0:18 The name above the shop is Ginsberg. This reflects the wave of immigration from eastern Europe that began in the 1880s. Before then there were very few foreigners living in Britain, and even fewer Jewish people.
0:39 Two people walk away from the camera under umbrellas. This is the only indication we have in the entire clip that maybe it was raining. If it was, no one else seems to take any notice!
0:45 I don’t know what he is selling but this chap seems to be a market huckster. He is even holding an auctioneer’s gavel as he gives the crowd his spiel, even though he doesn’t seem to have anything to bang it on.
1:17 The man, taller than all the rest, wearing a straw boater, seems unconcerned by the camera. He doesn’t even spare it a glance as he talks to one of the traders, then walks off.
1:41 The trader in the white panama hat has a certain timelessness about him. He doesn’t look particularly historic. He could walk down a street today and not excite too much comment.

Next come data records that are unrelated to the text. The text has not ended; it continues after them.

import Mathlib.LinearAlgebra.Matrix.ToLinearEquiv
import Mathlib.LinearAlgebra.Matrix.Adjugate
import Mathlib.LinearAlgebra.Matrix.Charpoly.Coeff
import Mathlib.LinearAlgebra.Matrix.StdBasis
import Mathlib.LinearAlgebra.Basis.Prod
import Mathlib.LinearAlgebra.FiniteDimensional.Lemmas
import Mathlib.LinearAlgebra.Dimension.Finite
import Literature.Computability.AlgebraicComplexity.DegenerationSpectralMonotone
import HarnessLib

/-!
# The commutant obstruction: a large slice-pencil commutant forbids degeneration to a rigid pencil

Route `FarEdgeDescent` (decomposition cell `decomp-mm`, lens 2 «structural dichotomy», gen 29),
support for the aside `SubLogRate` (stmt-MatrixMultiplication-25371) through its named idea
«Q-𝔖 / transpose cashing» (`Theorems/FarEdgeDescentTwistedStarCore.lean`): the abstract half of
the CONVERSE rigidity theorem `⟨n,n,2L⟩^{⊠N} ⋭ 𝔖_n(L)^{⊠N}`
(`Theorems/FarEdgeDescentConverseRigidity.lean`).

For a tensor `s : ι → κ → μ → K` write `S_b = s(·,b,·)` (an `ι × μ` matrix) for its slices along
the middle slot.  The **commutant of the slice pencil** is
`D(s) = {(β, γ) ∈ K^{ι×ι} × K^{μ×μ} : β S_b = S_b γ for all b}` (the endomorphisms of the
Kronecker module of the pencil).  Its dimension is an orbit-closure invariant that is NOT visibly
monotone in the coordinate calculus of `AlgDegeneratesTo` (BCS (15.19): the border matrices
`A(ε), B(ε), C(ε)` need not be invertible).  We prove monotonicity in two elementary steps:
* **Generic invertibility** (`IsApproxRestriction.perturb`): in `t ⊴_h s` (same first and third
  index types) one may replace `A(ε)`, `C(ε)` by `A + ε^M 1`, `C + ε^M 1` (`M > h` large): the
  coefficients up to order `h` do not change and `det(A + ε^M 1) = χ_{-A}(ε^M) ≠ 0` (top
  coefficient `1` in degree `M·#ι` once `M` exceeds the degrees of the coefficients of `χ_{-A}`).
* **The obstruction** (`not_algDegeneratesTo_of_commutant`): if `D(s)` contains a family
  `(β_r, γ_r)_{r ∈ R₀}` with `(β_r)` linearly independent and `D(t)` lies in a subspace of
  dimension `< #R₀`, then `¬ (t ⊴ s)`: conjugation by the border matrices and their adjugates
  moves the family into the commutant of the polynomial pencil `S^ε_{b'} = A (∑_b B_{b'b} S_b) Cᵀ`
  (entries of order `h`, leading tensor `t`); these `#R₀` vectors are `K[ε]`-independent and stay
  independent together with constant lifts of a basis of the image of
  `Φ_t : (β,γ) ↦ (β T_{b'} - T_{b'} γ)_{b'}` (trailing coefficients), so
  `#R₀ ≤ dim ker Φ_t ≤ dim D(t)` by counting ranks of free `K[ε]`-modules.
All statements are over an arbitrary field `K`; no `sorry`, no new definitions besides `slice`.

## References

* P. Bürgisser, M. Clausen, M. A. Shokrollahi, *Algebraic Complexity Theory*, Springer (1997),
  (15.19)–(15.25) (degeneration of order `h`). [BurgisserClausenShokrollahi1997]
* V. Strassen, *The asymptotic spectrum of tensors*, J. reine angew. Math. 384 (1988), §3.
  [Strassen1988]
-/

noncomputable section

1:51 By contrast, that old chap with the Victorian side whiskers and wearing a bowler hat looks just like someone out of an old photograph – which is what he is! I wish the film were high quality enough for a lip reader to be able to tell us what he says as he raises his hat high and speaks to the camera.
2:07 There is a chap in a Stetson, with a tape measure hanging from his neck, staring fixedly at the camera. Stetsons were not commonly found in England in those days. I wonder what the story is behind that. Is he an American? Has that fellow been to American and back, on one of the old transatlantic liners, where he bought the hat? Was it a gift?
2:25 That trader looks as though he is shredding paper, or maybe dealing cards. I don’t know what he is doing but he seems to be making a meal of it.
There are lots of boys in this clip. Maybe it was filmed on a Saturday, or during the school holidays. Some stare blankly at the camera, others wave, others grin cheekily, as small boys do. And it’s very sad. Why? Because eleven years later, when the First World War began, all those boys would have been of military age. Britain lost a million men in that war, and it’s a racing certainty that some of the boys, and the young men too, that we see here went off to that war and never returned.